If the time precision were to be set to seconds, then the entire time wheel would require 86,400 units of time ticks, at which point the traversal threads of the time wheel algorithm would encounter even greater operational inefficiencies.

## Hierarchical time wheel algorithm

The hierarchical time wheel algorithm has its counterpart model in life, that of the water meter:

At this point, we have three time wheels at the second, minute and hour levels, each with 60, 60 and 24 scales respectively.

The layered time wheel is shown in the following diagram.

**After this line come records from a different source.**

import Summits.QuantumFields.YangMills.Theorems.BalabanUVNodesN15TwoSpacingGluingNeumannKnitEntryOne
import Summits.QuantumFields.YangMills.Theorems.BalabanUVNodesN15NeumannCubeDivergenceDefect
import HarnessLib

/-!
# THE GLUING STEP AT TWO LATTICE SPACINGS, XLVII: ENTRY 2 OF THE COVER's PARAMETRIX ON THE DOUBLED TORUS — `G₀∘∇*_ν` DECAYS, FROM dag-n15-a's SANDWICHED ENTRY-2 ROWS
# (dag-n15-c g13, FILE 89; N15 = NE2, s1 «background-layer OPERATOR ingredient»)

Cell `pub-ymgap`, seat `pub-ymgap-dag-n15-c` (R134 (a); HUMAN RULING D-0062), generation 13.  `bears_on: R4∕N15 · K3⁷ SpineGivenEndpointR13SepCoPH (stmt-QuantumFields-20544)`.
Filed `--supports stmt-QuantumFields-20544 --as helper` — COUNT-NEUTRAL.  Theorems only (0 `def`, 0 `sorry`).  Imports BY NAME FILE 84 (through it FILE 83's cut-row editions, FILE 80 and
dag-n15-a's PROGRAMME N) and dag-n15-a N-IId∕N-IIg `…NeumannCubeDivergence(Defect)`; nothing in the tree is modified.

WHAT.  Doubled torus `M = MP (paramsOf d L (m+1) k hL)`, FILE 70's cover, the adjoint difference `E = ∇*_ν = fgradAdj n (bshiftEquiv ν)` (= `ρ(n•(s_ν⁻¹ − 1))`, FILE 4
`symbOp_sTinv_sub_one_eq`), Leibniz `M_h∘∇*_ν = ∇*_ν∘M_{h∘e_ν} + M_{∇_νh}` (FILE 1 `mulOp_comp_fgradAdj`):
* §1 ★ `coverH_shift_support` (the shifted partition function `h_k∘e_ν` is supported one step inside the cube in direction `ν`: dag-n15-a's hypothesis `hg`), ★ `knitG_comp_divAdj_sandwich`
  (dag-n15-a N-IId `chiCube_neumannCubeG_comp_divAdj_mulOp` in FILE 83's shape: `M_χ∘G(□)∘∇*_ν∘M_{h∘e} = T₂∘M_{h∘e}`, `T₂ = M_χ∘Sym∘(G∇*_ν)∘M_χ` with `∇*_ν` as `fgradAdj`);
* §2 ★★★ **`hasMaj_parametrix_divAdj_knit`** — `∃ δ A > 0 ∀ m k r ν (k ≥ 1): G₀∘∇*_ν ≤ A·e^{−δ|y−y′|_T}` at the coarse spacing `L^k`: FILE 83 `hasMaj_parametrix_comp_cut` with the cut row
  N-IIIb, the sandwiched rows N-IId `hasMaj_chiCube_symOp_gDivAdj_pair`, §1, FILE 84 `coverH_shift_cut` ∕ FILE 65 `fgrad_hcube_cut`, FILE 67's `|∇h| ≤ π∕w`, FILE 66's overlap.
The entry-2 `G₀∘E` row of FILE 50's `GluedLetters` for the glued `U ≡ 1` family; its two-grid defect (N-IIg's rate `(L^k)^{−1∕(8(d+1))}`) is the next file.

HONEST FRAMING ∕ LIMITS.  Block-majorant bookkeeping over LANDED rows at `U ≡ 1` on the doubled-cube torus MODEL; no new analytic estimate; nothing of [B5]∕[B6]∕[B9] asserted
([B6] (2.133)–(2.136) p.247 shapes; [B9] (3.42) p.397 entry 2's shape).  NE2⁺ NOT PRINTED, NOT proved; N15 NOT discharged; counts of record UNMOVED (typed 28∕28 · discharged 5∕27);
one finite 𝕋⁴ at fixed ε per index — NOT infinite volume, NOT OS on ℝ⁴, NOT a mass gap, NOT Clay; R4 closes `BalabanLadder.UV` only.  Restate-immune (no Theses import).
-/

noncomputable section

namespace Summit.QuantumFields.YangMills.BalabanUVNodes.N15.Gluing

open Real
open Literature.MathematicalPhysics.QuantumFieldTheory.Balaban1983to89
open Literature.MathematicalPhysics.QuantumFieldTheory.Balaban1983to89.B5Prop11Plancherel (Tor fine unitVec)
open Literature.MathematicalPhysics.QuantumFieldTheory.Balaban1983to89.B11SectG (BlockNorm HasMaj RowSum)
open Literature.MathematicalPhysics.QuantumFieldTheory.Balaban1983to89.B6Prop26Gluing (mulOp mulOp_apply ind ind_nonneg ind_le_one)
open Literature.MathematicalPhysics.QuantumFieldTheory.Balaban1983to89.B6UnitTorusCarrier (unitTorusGeo triangle254_unitTorusGeo rowSum_unitTorusGeo unitTorusGeo_dist_nonneg)
open Literature.MathematicalPhysics.QuantumFieldTheory.Balaban1983to89.B5SiteBridgeP12 (MP)
open Literature.MathematicalPhysics.QuantumFieldTheory.King1986.Torus (blockOf tdistT tdistT_nonneg)
open Summit.QuantumFields.YangMills.BalabanUVNodes.N15.VectorPiece (bshiftEquiv bshiftEquiv_apply kingPrV blkFine)
open Summit.QuantumFields.YangMills.BalabanUVNodes.N15.BackgroundLayer (fgrad fgradAdj mulOp_comp_fgradAdj symbOp_sTinv_sub_one_eq)
open Summit.QuantumFields.YangMills.BalabanUVNodes.N15.TwoGrid (paramsOf gOp neumannCubeG symOp symbOp sTinv chiCube cubeBlocks ineq110_114_pair hasMaj_gOp_of_ineq
  hasMaj_chiCube_symOp_comp hasMaj_comp_mulOp_chiInt hasMaj_chiCube_symOp_gDivAdj_pair chiCube_neumannCubeG_comp_divAdj_mulOp)

variable {d : ℕ}

/-! ## §1 The shifted partition function sits one step inside; the sandwiched identity in FILE 83's shape -/

section Support

variable {M : Fin (d + 1) → ℕ} [∀ μ, NeZero (M μ)] {w q m₀ S : ℕ} {n : ℕ} [NeZero n]

/-- ★ `h_k(e_ν b) ≠ 0 ⟹` the blocks of `b` and of `b + e_ν` lie in the cube (dag-n15-a N-IId's support hypothesis `hg` for `g = h_k ∘ e_ν`). [cite: Balaban1984PropagatorsII, (2.36) p.229 (supp h_□ ⊂ □: shape)] -/
theorem coverH_shift_support (hM : ∀ ν, M ν = 2 * q * w) (hw : 0 < w) (hfit : m₀ + 2 * w + 1 ≤ S) (hS : S ≤ 2 * q * w) (ν : Fin (d + 1)) (k : Fin (d + 1) → ZMod (2 * q))
    (b : Tor (fine n M) × Fin (d + 1)) (hb : (hcube (2 * q) (coverXi M n w) k ∘ ⇑(bshiftEquiv M n ν)) b ≠ 0) :
    blockOf n M b.1 ∈ cubeBlocks M (coverCorner M w q m₀ k) S ∧ blockOf n M (b.1 + unitVec (fine n M) ν) ∈ cubeBlocks M (coverCorner M w q m₀ k) S := by
  have hχ := chiCube_coverCorner_eq_one_side (M := M) (n := n) (m₀ := m₀) hM hw hfit hS ν k
  have mem : ∀ x : Tor (fine n M) × Fin (d + 1), chiCube M n (coverCorner M w q m₀ k) S x = 1 → blockOf n M x.1 ∈ cubeBlocks M (coverCorner M w q m₀ k) S := fun x hx => by
    unfold chiCube at hx
    by_contra hb'
    rw [if_neg hb'] at hx
    exact zero_ne_one hx
  refine ⟨mem b (chi_eq_one_of_hcube_ne_zero (2 * q) (coverXi M n w) (bshiftEquiv M n) ν hχ (Or.inr (Or.inl rfl)) hb), ?_⟩
  have h2 := mem (bshiftEquiv M n ν b) (chi_eq_one_of_hcube_ne_zero (2 * q) (coverXi M n w) (bshiftEquiv M n) ν hχ (Or.inl rfl) hb)
  rwa [bshiftEquiv_apply] at h2

/-- ★ **THE SANDWICHED ENTRY-2 IDENTITY IN FILE 83's SHAPE**: `M_{χ_□}∘G(□)∘∇*_ν∘M_{h_k∘e_ν} = T₂∘M_{h_k∘e_ν}`, `T₂ = M_{χ_□}∘Sym∘(G∘∇*_ν)∘M_{χ_□}` — dag-n15-a N-IId
`chiCube_neumannCubeG_comp_divAdj_mulOp` on §1's support. [cite: Balaban1984PropagatorsII, (2.37) p.229, (2.136) p.247 (mechanism)] -/
theorem knitG_comp_divAdj_sandwich (hM : ∀ ν, M ν = 2 * q * w) (hM2 : ∀ ν, M ν = 2 * S) (hw : 0 < w) (hfit : m₀ + 2 * w + 1 ≤ S) (hS : S ≤ 2 * q * w) {a : ℝ} (ha : 0 < a)
    (ν : Fin (d + 1)) (k : Fin (d + 1) → ZMod (2 * q)) :
    mulOp (chiCube M n (coverCorner M w q m₀ k) S) ∘ₗ neumannCubeG M n (coverCorner M w q m₀ k) S a ∘ₗ fgradAdj (n : ℝ) (bshiftEquiv M n ν) ∘ₗ
        mulOp (hcube (2 * q) (coverXi M n w) k ∘ ⇑(bshiftEquiv M n ν)) =
      (mulOp (chiCube M n (coverCorner M w q m₀ k) S) ∘ₗ symOp M n (coverCorner M w q m₀ k) ∘ₗ (gOp M n a ∘ₗ fgradAdj (n : ℝ) (bshiftEquiv M n ν)) ∘ₗ
        mulOp (chiCube M n (coverCorner M w q m₀ k) S)) ∘ₗ mulOp (hcube (2 * q) (coverXi M n w) k ∘ ⇑(bshiftEquiv M n ν)) := by
  have hn : 1 ≤ n := Nat.one_le_iff_ne_zero.mpr (NeZero.ne n)
  have h := chiCube_neumannCubeG_comp_divAdj_mulOp (c := coverCorner M w q m₀ k) (S := S) hM2 hn ha ν (fun b hb => coverH_shift_support hM hw hfit hS ν k b hb)
  rw [symbOp_sTinv_sub_one_eq] at h
  refine LinearMap.ext fun f => ?_
  have hf := LinearMap.congr_fun h f
  simpa only [LinearMap.comp_apply] using hf

end Support

/-! ## §2 `G₀ ∘ ∇*_ν` decays -/

section OneGrid

variable {L : ℕ} [NeZero L]

/-- ★★★ **ENTRY 2 OF THE COVER's PARAMETRIX ON THE DOUBLED TORUS, COARSE MEMBER**: for odd `L ≥ 3`, `a > 0` there are `δ, A > 0` (uniform in `m, k, ν`) with `G₀∘∇*_ν ≤ A·e^{−δ|y−y′|_T}` at
the spacing `L^k`, `k ≥ 1` — FILE 83 `hasMaj_parametrix_comp_cut` with dag-n15-a's cut row and sandwiched entry-2 rows. [cite: Balaban1984PropagatorsII, (2.133), (2.136) p.247 (shapes +
mechanism), (2.36)–(2.37) p.229; Balaban1985BackgroundPropagators, (3.42) p.397 (entry 2: shape); Balaban1984PropagatorsI, Prop. 1.2 (1.110) p.35] -/
theorem hasMaj_parametrix_divAdj_knit (hL : Odd L ∧ 1 < L) {a : ℝ} (ha : 0 < a) :
    ∃ δ A : ℝ, 0 < δ ∧ 0 < A ∧ ∀ (m kk : ℕ) (_hk : 1 ≤ kk) (ν : Fin (d + 1)),
      HasMaj (BlockNorm.ofBlocks (unitTorusGeo L kk (MP (paramsOf d L (m + 1) kk hL)))
          (fun b : Tor (fine (L ^ kk) (MP (paramsOf d L (m + 1) kk hL))) × Fin (d + 1) => blockOf (L ^ kk) (MP (paramsOf d L (m + 1) kk hL)) b.1))
        (BlockNorm.ofBlocks (unitTorusGeo L kk (MP (paramsOf d L (m + 1) kk hL)))
          (fun b : Tor (fine (L ^ kk) (MP (paramsOf d L (m + 1) kk hL))) × Fin (d + 1) => blockOf (L ^ kk) (MP (paramsOf d L (m + 1) kk hL)) b.1))
        (parametrix (knitH d L m kk (L ^ kk) hL) (knitG d L m kk (L ^ kk) hL a) ∘ₗ fgradAdj ((L ^ kk : ℕ) : ℝ) (bshiftEquiv (MP (paramsOf d L (m + 1) kk hL)) (L ^ kk) ν))
        (fun y y' => A * Real.exp (-(δ * tdistT (MP (paramsOf d L (m + 1) kk hL)) y y'))) := by
  have hL3 : 3 ≤ L := by obtain ⟨⟨j, hj⟩, h1⟩ := hL; omega
  have hLpos : 0 < L := by omega
  obtain ⟨δ₀, C, Cα, Cε, Cαε, hδ₀, hC, H⟩ := ineq110_114_pair (d := d) hL ha
  obtain ⟨δT, βT, hδT, hβT, HT⟩ := hasMaj_chiCube_symOp_gDivAdj_pair (d := d) hL ha
  set δ : ℝ := min δ₀ δT with hδ_def
  have hδ : 0 < δ := lt_min hδ₀ hδT
  set β : ℝ := 2 ^ (d + 1) * (C * Real.exp δ₀) with hβ_def
  have hβ : 0 ≤ β := by positivity
  set Nov : ℝ := (((2 * L) ^ (d + 1) : ℕ) : ℝ) with hNov_def
  refine ⟨δ, Nov * (βT * 1 + β * π) + 1, hδ, by positivity, fun m kk hk ν => ?_⟩
  set M : Fin (d + 1) → ℕ := MP (paramsOf d L (m + 1) kk hL) with hMdef
  have hM : ∀ μ, M μ = 2 * L * L ^ m := MP_succ_eq L m kk hL
  have hM' : ∀ μ, M μ = 2 * (L * L ^ m) := fun μ => by rw [hM μ, mul_assoc]
  have hw : 0 < L ^ m := pow_pos hLpos m
  have hn : 1 ≤ L ^ kk := Nat.one_le_pow _ _ hLpos
  have hfit := coverMargin_fit hL3 m
  have hfit1 : coverMargin L m + 2 * L ^ m + 1 ≤ L * L ^ m := by omega
  have hS : L * L ^ m ≤ 2 * L * L ^ m := by rw [mul_assoc]; omega
  have hSe : L ^ (m + 1) = L * L ^ m := by rw [pow_succ, mul_comm]
  have hwR : (1 : ℝ) ≤ ((L ^ m : ℕ) : ℝ) := by exact_mod_cast hw
  have hind : ∀ (k : Fin (d + 1) → ZMod (2 * L)) (y y' : Tor M),
      0 ≤ ind (g := unitTorusGeo L kk M) ((cubeBlocks M (coverCorner M (L ^ m) L (coverMargin L m) k) (L * L ^ m) : Finset (Tor M)) : Set (Tor M)) y *
        ind (g := unitTorusGeo L kk M) ((cubeBlocks M (coverCorner M (L ^ m) L (coverMargin L m) k) (L * L ^ m) : Finset (Tor M)) : Set (Tor M)) y' :=
    fun k y y' => mul_nonneg (ind_nonneg _ _) (ind_nonneg _ _)
  -- the cut rows and the sandwiched entry-2 rows, rate weakened to `δ`
  have hG := hasMaj_gOp_of_ineq (L := L) (k := kk) M (L ^ kk) a hn (H (m + 1) kk 0 hk).1 hC.le
  have hGc : ∀ k : Fin (d + 1) → ZMod (2 * L),
      HasMaj (BlockNorm.ofBlocks (unitTorusGeo L kk M) (fun b : Tor (fine (L ^ kk) M) × Fin (d + 1) => blockOf (L ^ kk) M b.1))
        (BlockNorm.ofBlocks (unitTorusGeo L kk M) (fun b : Tor (fine (L ^ kk) M) × Fin (d + 1) => blockOf (L ^ kk) M b.1))
        (mulOp (chiCube M (L ^ kk) (coverCorner M (L ^ m) L (coverMargin L m) k) (L * L ^ m)) ∘ₗ knitG d L m kk (L ^ kk) hL a k)
        (fun y y' => ind ((cubeBlocks M (coverCorner M (L ^ m) L (coverMargin L m) k) (L * L ^ m) : Finset (Tor M)) : Set (Tor M)) y *
          ind ((cubeBlocks M (coverCorner M (L ^ m) L (coverMargin L m) k) (L * L ^ m) : Finset (Tor M)) : Set (Tor M)) y' * (β * Real.exp (-(δ * tdistT M y y')))) := fun k =>
    hasMaj_rate_le (hind k) hβ (min_le_left _ _)
      (hasMaj_chiCube_symOp_comp (L := L) (k := kk) (c := coverCorner M (L ^ m) L (coverMargin L m) k) (S := L * L ^ m) hC.le hδ₀.le hM'
        (hasMaj_comp_mulOp_chiInt (c := coverCorner M (L ^ m) L (coverMargin L m) k) (S := L * L ^ m) hC.le hG))
  have hT2 : ∀ k : Fin (d + 1) → ZMod (2 * L),
      HasMaj (BlockNorm.ofBlocks (unitTorusGeo L kk M) (fun b : Tor (fine (L ^ kk) M) × Fin (d + 1) => blockOf (L ^ kk) M b.1))
        (BlockNorm.ofBlocks (unitTorusGeo L kk M) (fun b : Tor (fine (L ^ kk) M) × Fin (d + 1) => blockOf (L ^ kk) M b.1))
        (mulOp (chiCube M (L ^ kk) (coverCorner M (L ^ m) L (coverMargin L m) k) (L * L ^ m)) ∘ₗ symOp M (L ^ kk) (coverCorner M (L ^ m) L (coverMargin L m) k) ∘ₗ
          (gOp M (L ^ kk) a ∘ₗ fgradAdj ((L ^ kk : ℕ) : ℝ) (bshiftEquiv M (L ^ kk) ν)) ∘ₗ mulOp (chiCube M (L ^ kk) (coverCorner M (L ^ m) L (coverMargin L m) k) (L * L ^ m)))
        (fun y y' => ind ((cubeBlocks M (coverCorner M (L ^ m) L (coverMargin L m) k) (L * L ^ m) : Finset (Tor M)) : Set (Tor M)) y *
          ind ((cubeBlocks M (coverCorner M (L ^ m) L (coverMargin L m) k) (L * L ^ m) : Finset (Tor M)) : Set (Tor M)) y' * (βT * Real.exp (-(δ * tdistT M y y')))) := fun k => by
    have h := (HT (m + 1) kk 0 hk (coverCorner M (L ^ m) L (coverMargin L m) k) ν).1
    rw [hSe, symbOp_sTinv_sub_one_eq] at h
    exact hasMaj_rate_le (hind k) hβT.le (min_le_right _ _) h
  -- the partition: Leibniz, cut, sandwiched identity, sizes, overlap
  have hχ := fun μ k => chiCube_coverCorner_eq_one_side (M := M) (n := L ^ kk) (m₀ := coverMargin L m) hM hw hfit1 hS μ k
  have hleib : ∀ k : Fin (d + 1) → ZMod (2 * L), mulOp (knitH d L m kk (L ^ kk) hL k) ∘ₗ fgradAdj ((L ^ kk : ℕ) : ℝ) (bshiftEquiv M (L ^ kk) ν) =
      fgradAdj ((L ^ kk : ℕ) : ℝ) (bshiftEquiv M (L ^ kk) ν) ∘ₗ mulOp (knitH d L m kk (L ^ kk) hL k ∘ ⇑(bshiftEquiv M (L ^ kk) ν)) +
        mulOp (fgrad ((L ^ kk : ℕ) : ℝ) (bshiftEquiv M (L ^ kk) ν) (knitH d L m kk (L ^ kk) hL k)) := fun k => mulOp_comp_fgradAdj _ _ _
  have hcut : ∀ k : Fin (d + 1) → ZMod (2 * L), mulOp (knitH d L m kk (L ^ kk) hL k) ∘ₗ mulOp (chiCube M (L ^ kk) (coverCorner M (L ^ m) L (coverMargin L m) k) (L * L ^ m)) =
      mulOp (knitH d L m kk (L ^ kk) hL k) := fun k => hcube_cut (2 * L) (coverXi M (L ^ kk) (L ^ m)) (bshiftEquiv M (L ^ kk)) 0 (hχ 0 k)
  have hE2 := fun k : Fin (d + 1) → ZMod (2 * L) => knitG_comp_divAdj_sandwich (n := L ^ kk) (m₀ := coverMargin L m) hM hM' hw hfit1 hS ha ν k
  have hh : ∀ (k : Fin (d + 1) → ZMod (2 * L)) x, |knitH d L m kk (L ^ kk) hL k x| ≤ 1 := fun k x => abs_coverH_le_one k x
  have hhs : ∀ (k : Fin (d + 1) → ZMod (2 * L)) x, |(knitH d L m kk (L ^ kk) hL k ∘ ⇑(bshiftEquiv M (L ^ kk) ν)) x| ≤ 1 := fun k x => abs_coverH_le_one k (bshiftEquiv M (L ^ kk) ν x)
  have hdh : ∀ (k : Fin (d + 1) → ZMod (2 * L)) x, |fgrad ((L ^ kk : ℕ) : ℝ) (bshiftEquiv M (L ^ kk) ν) (knitH d L m kk (L ^ kk) hL k) x| ≤ π / ((L ^ m : ℕ) : ℝ) :=
    fun k x => abs_fgrad_coverH_le hM hw k ν x
  have hN := fun y => sum_ind_cubeBlocks_le (M := M) (w := L ^ m) (q := L) (m₀ := coverMargin L m) L kk y
  -- FILE 83
  have key := hasMaj_parametrix_comp_cut (g := unitTorusGeo L kk M) (fun b : Tor (fine (L ^ kk) M) × Fin (d + 1) => blockOf (L ^ kk) M b.1)
    (fun k => ((cubeBlocks M (coverCorner M (L ^ m) L (coverMargin L m) k) (L * L ^ m) : Finset (Tor M)) : Set (Tor M))) (E := fgradAdj ((L ^ kk : ℕ) : ℝ) (bshiftEquiv M (L ^ kk) ν))
    (G := knitG d L m kk (L ^ kk) hL a) hβ hβT.le zero_le_one (by positivity : (0 : ℝ) ≤ π / ((L ^ m : ℕ) : ℝ)) hleib hcut hE2 hh hhs hdh hN hGc hT2
  refine key.mono fun y y' => mul_le_mul_of_nonneg_right ?_ (Real.exp_nonneg _)
  have hπw : β * (π / ((L ^ m : ℕ) : ℝ)) ≤ β * π := mul_le_mul_of_nonneg_left (div_le_self Real.pi_pos.le hwR) hβ
  have h2 : Nov * (βT * 1 + β * (π / ((L ^ m : ℕ) : ℝ))) ≤ Nov * (βT * 1 + β * π) := mul_le_mul_of_nonneg_left (by linarith) (by positivity)
  linarith

end OneGrid

end Summit.QuantumFields.YangMills.BalabanUVNodes.N15.Gluing

end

Suppose our task needs to be executed once a day at 7:30:20 seconds. The task is first added to tick 20 of the seconds clock wheel, and when its polling thread visits tick 20, it is transferred to tick 30 of the minutes clock wheel. When the minute level clock wheel thread visits tick 30, it transfers this task to tick 7 of the hour level clock wheel. When the 7th tick is accessed by the hourly clock wheel thread, the task is finally handed over to the asynchronous thread for execution, and then the task is registered again in the second-level time wheel.

The transfer of tasks from one time wheel to another in the hierarchical time wheel is similar to the way a turn of a small unit of a water meter causes a higher unit of the meter to advance one unit.

Since time wheels exist in components such as Netty, Akka, Quartz, ZooKeeper, Kafka, etc., a detailed explanation of the implementation and usage will not be given here.